認知症専門ケア加算とは、認知症介護の専門的な研修を修了した職員を配置し、チームとして専門的な認知症ケアを実施している事業所を評価する加算です。

区分単位数算定の単位対象者
認知症専門ケア加算(Ⅰ)3単位1日につき日常生活自立度Ⅱ以上の者
認知症専門ケア加算(Ⅱ)4単位1日につき日常生活自立度Ⅲ以上の者

別に厚生労働大臣が定める基準に適合しているものとして、(中略)届出を行った指定訪問介護事業所において、別に厚生労働大臣が定める者に対して専門的な認知症ケアを行った場合は、当該基準に掲げる区分に従い、1日につき次に掲げる所定単位数を加算する。ただし、次に掲げるいずれかの加算を算定している場合においては、次に掲げるその他の加算は算定しない。

利用者全員に付く加算ではない

中重度者ケア体制加算のように「要件を満たせば利用者全員に算定できる」タイプの加算と混同されがちですが、違います。「別に厚生労働大臣が定める者に対して」専門的な認知症ケアを行った場合に算定する——対象者を限定した加算です。

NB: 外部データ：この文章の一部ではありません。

import Mathlib
import Summits.Ventures.HodgeRepro.Tier4.Common.SettingOfData
import Summits.Ventures.HodgeRepro.Tier4.Line1.SecondCountableGA
import Summits.Ventures.HodgeRepro.Tier4.Line1.LocallyCompactGA
import Summits.Ventures.HodgeRepro.Tier4.Line1.SigmaCompactGA
import Summits.Ventures.HodgeRepro.Tier4.Line4.AdaptedONBAdaptedClosed
import Summits.Ventures.HodgeRepro.Tier4.Line4.L1ClosedCor

/-!
# Tier4/Line4/AdaptedONBClosedL1 — display (4) of Skeleton-v0.33 as GLUE: an adapted ONB with CLOSED constituents, stable
under `R(f)` for every `L¹` test `f`

Blind re-derivation cell `pub-hodge-repro`, Tier 4 «prove the step» (README §9–§10), seat t4-L4-p2 (prover, LINE L4,
gen 4; cut C-L4-ONBCLOSED, plan-4 g4 S14955 (K2)).  Tree path
`lean/Summits/Ventures/HodgeRepro/Tier4/Line4/AdaptedONBClosedL1.lean`.  No `def`; 0 print consumed here — the two
print-shaped hypotheses of L4-p1's `exists_adaptedONB_adaptedC` (`hinf`: `L²(D_G)` is infinite-dimensional; `h4bC`: every
non-zero invariant subspace closed under `L²(D_G)`-limits of continuous invariant functions contains a non-zero closed
irreducible invariant subspace — the spectral theorem for the compact operators `R(f)` on the compact quotient, (4b))
are DISPLAYED as binders, exactly as plan-4 states display (4).

`exists_adaptedONB_closed_underL1`: from L4-p1's `exists_adaptedONB_adaptedC` (AdaptedONBAdaptedClosed, with the trivial
block functor `Wfd := ⊥`) an adapted ONB `(τ, φ, n)` whose constituents `τ m` are closed (`IsClosedSub`), and then
L2-p2's `adaptedClosedUnderL1_of_isClosedSub` (L1ClosedCor p-L1CLOSED): the family is `AdaptedClosedUnderL1` — `R(f)` for
`f ∈ L¹ ∩ C⁰` preserves every `τ m`.  `exists_adaptedONB_closed_underL1_ofAdelicData` is the instance on
`Setting.ofAdelicData` (second countability, local and σ-compactness of `G(𝔸)` by name).

Nothing here says anything about the status of the Hodge conjecture for CM abelian varieties, which is NOT proved
(HC_CM is NOT proved by anyone in this repository).
-/

set_option autoImplicit false

noncomputable section

namespace Summit.Ventures.HodgeRepro.Tier4.Line4

open MeasureTheory Summit.Ventures.HodgeRepro.Tier4.Common Summit.Ventures.HodgeRepro.Tier4.Line1
  Summit.Ventures.HodgeRepro.Tier4.Line1.RTF NumberField

section Generic

variable {G : Type} [Group G] [TopologicalSpace G] [IsTopologicalGroup G] [MeasurableSpace G] [BorelSpace G]
  (S : RTF.Setting G)

/-- **Display (4) as glue (generic)**: under `hinf` and the (4b) display `h4bC`, an adapted ONB whose constituents are
closed and stable under `R(f)` for every `L¹` test `f`. -/
theorem exists_adaptedONB_closed_underL1 [SecondCountableTopology G] [LocallyCompactSpace G] [SigmaCompactSpace G]
    (hinf : ¬ FiniteDimensional ℂ (Lp ℂ 2 (S.μ.restrict S.DG)))
    (h4bC : ∀ V : Set (G → ℂ), S.IsInvariantSubspace V →
      (∀ ψ : G → ℂ, Continuous ψ → S.Invariant ψ →
        (∀ ε : ℝ, 0 < ε → ∃ ψ' ∈ V,
          eLpNorm (fun x => ψ x - ψ' x) 2 (S.μ.restrict S.DG) < ENNReal.ofReal ε) → ψ ∈ V) →
      (∃ ψ ∈ V, ∃ x, ψ x ≠ 0) →
      ∃ V' : Set (G → ℂ), S.IsInvariantSubspace V' ∧ V' ⊆ V ∧ S.IsIrreducible V' ∧
        (∃ ψ ∈ V', ∃ x, ψ x ≠ 0) ∧ IsClosedSub S V') :
    ∃ (τ : ℕ → Set (G → ℂ)) (φ : ℕ → G → ℂ) (n : ℕ → ℕ), S.IsAdaptedONB τ φ n ∧
      (∀ m, IsClosedSub S (τ m)) ∧ L1Class.AdaptedClosedUnderL1 S τ := by
  obtain ⟨τ, φ, n, hB, hcl, -⟩ := exists_adaptedONB_adaptedC S hinf h4bC (fun _ => ⊥) fun V _ _ _ h0 =>
    ⟨by rw [Submodule.bot_coe]; exact Set.singleton_subset_iff.mpr h0, inferInstance⟩
  exact ⟨τ, φ, n, hB, hcl, L1Class.adaptedClosedUnderL1_of_isClosedSub S τ (fun m => hB.inv m) hcl⟩

end Generic

section Adelic

variable {k : Type} [Field k] [NumberField k] (W : PlaneData k) [MeasurableSpace (GA W)] [BorelSpace (GA W)]
  (R : RTFData W) (μ : Measure (GA W)) [μ.IsHaarMeasure] [R.μT.IsHaarMeasure] [R.μT'.IsHaarMeasure]
  (DG : Set (GA W)) (fdG : IsFundamentalDomain (rationalPoints W) DG μ) (compG : IsCompact (closure DG))
  (compT : IsCompact (closure R.DT)) (compT' : IsCompact (closure R.DT'))

/-- **Display (4) on `Setting.ofAdelicData`**: the generic glue with the topology of `G(𝔸)` supplied by name
(`secondCountable_GA`, `locallyCompact_GA`, `sigmaCompact_GA`). -/
theorem exists_adaptedONB_closed_underL1_ofAdelicData
    (hinf : ¬ FiniteDimensional ℂ (Lp ℂ 2 (μ.restrict DG)))
    (h4bC : ∀ V : Set (GA W → ℂ),
      (Setting.ofAdelicData W R μ DG fdG compG compT compT').IsInvariantSubspace V →
      (∀ ψ : GA W → ℂ, Continuous ψ → (Setting.ofAdelicData W R μ DG fdG compG compT compT').Invariant ψ →
        (∀ ε : ℝ, 0 < ε → ∃ ψ' ∈ V,
          eLpNorm (fun x => ψ x - ψ' x) 2 (μ.restrict DG) < ENNReal.ofReal ε) → ψ ∈ V) →
      (∃ ψ ∈ V, ∃ x, ψ x ≠ 0) →
      ∃ V' : Set (GA W → ℂ), (Setting.ofAdelicData W R μ DG fdG compG compT compT').IsInvariantSubspace V' ∧
        V' ⊆ V ∧ (Setting.ofAdelicData W R μ DG fdG compG compT compT').IsIrreducible V' ∧
        (∃ ψ ∈ V', ∃ x, ψ x ≠ 0) ∧ IsClosedSub (Setting.ofAdelicData W R μ DG fdG compG compT compT') V') :
    ∃ (τ : ℕ → Set (GA W → ℂ)) (φ : ℕ → GA W → ℂ) (n : ℕ → ℕ),
      (Setting.ofAdelicData W R μ DG fdG compG compT compT').IsAdaptedONB τ φ n ∧
      (∀ m, IsClosedSub (Setting.ofAdelicData W R μ DG fdG compG compT compT') (τ m)) ∧
      L1Class.AdaptedClosedUnderL1 (Setting.ofAdelicData W R μ DG fdG compG compT compT') τ := by
  haveI : SecondCountableTopology (GA W) := secondCountable_GA W
  haveI : LocallyCompactSpace (GA W) := locallyCompact_GA W
  haveI : SigmaCompactSpace (GA W) := sigmaCompact_GA W
  exact exists_adaptedONB_closed_underL1 (Setting.ofAdelicData W R μ DG fdG compG compT compT') hinf h4bC

end Adelic

end Summit.Ventures.HodgeRepro.Tier4.Line4

end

したがって、認知症のない利用者や、自立度が要件に届かない利用者には算定できません。利用者ごとに自立度を把握し、区分ごとの対象者を管理する必要があります。

対象者は日常生活自立度で決まる

「厚生労働大臣が定める者」は、平成27年厚生労働省告示第94号(利用者等告示)第3号の2に置かれています。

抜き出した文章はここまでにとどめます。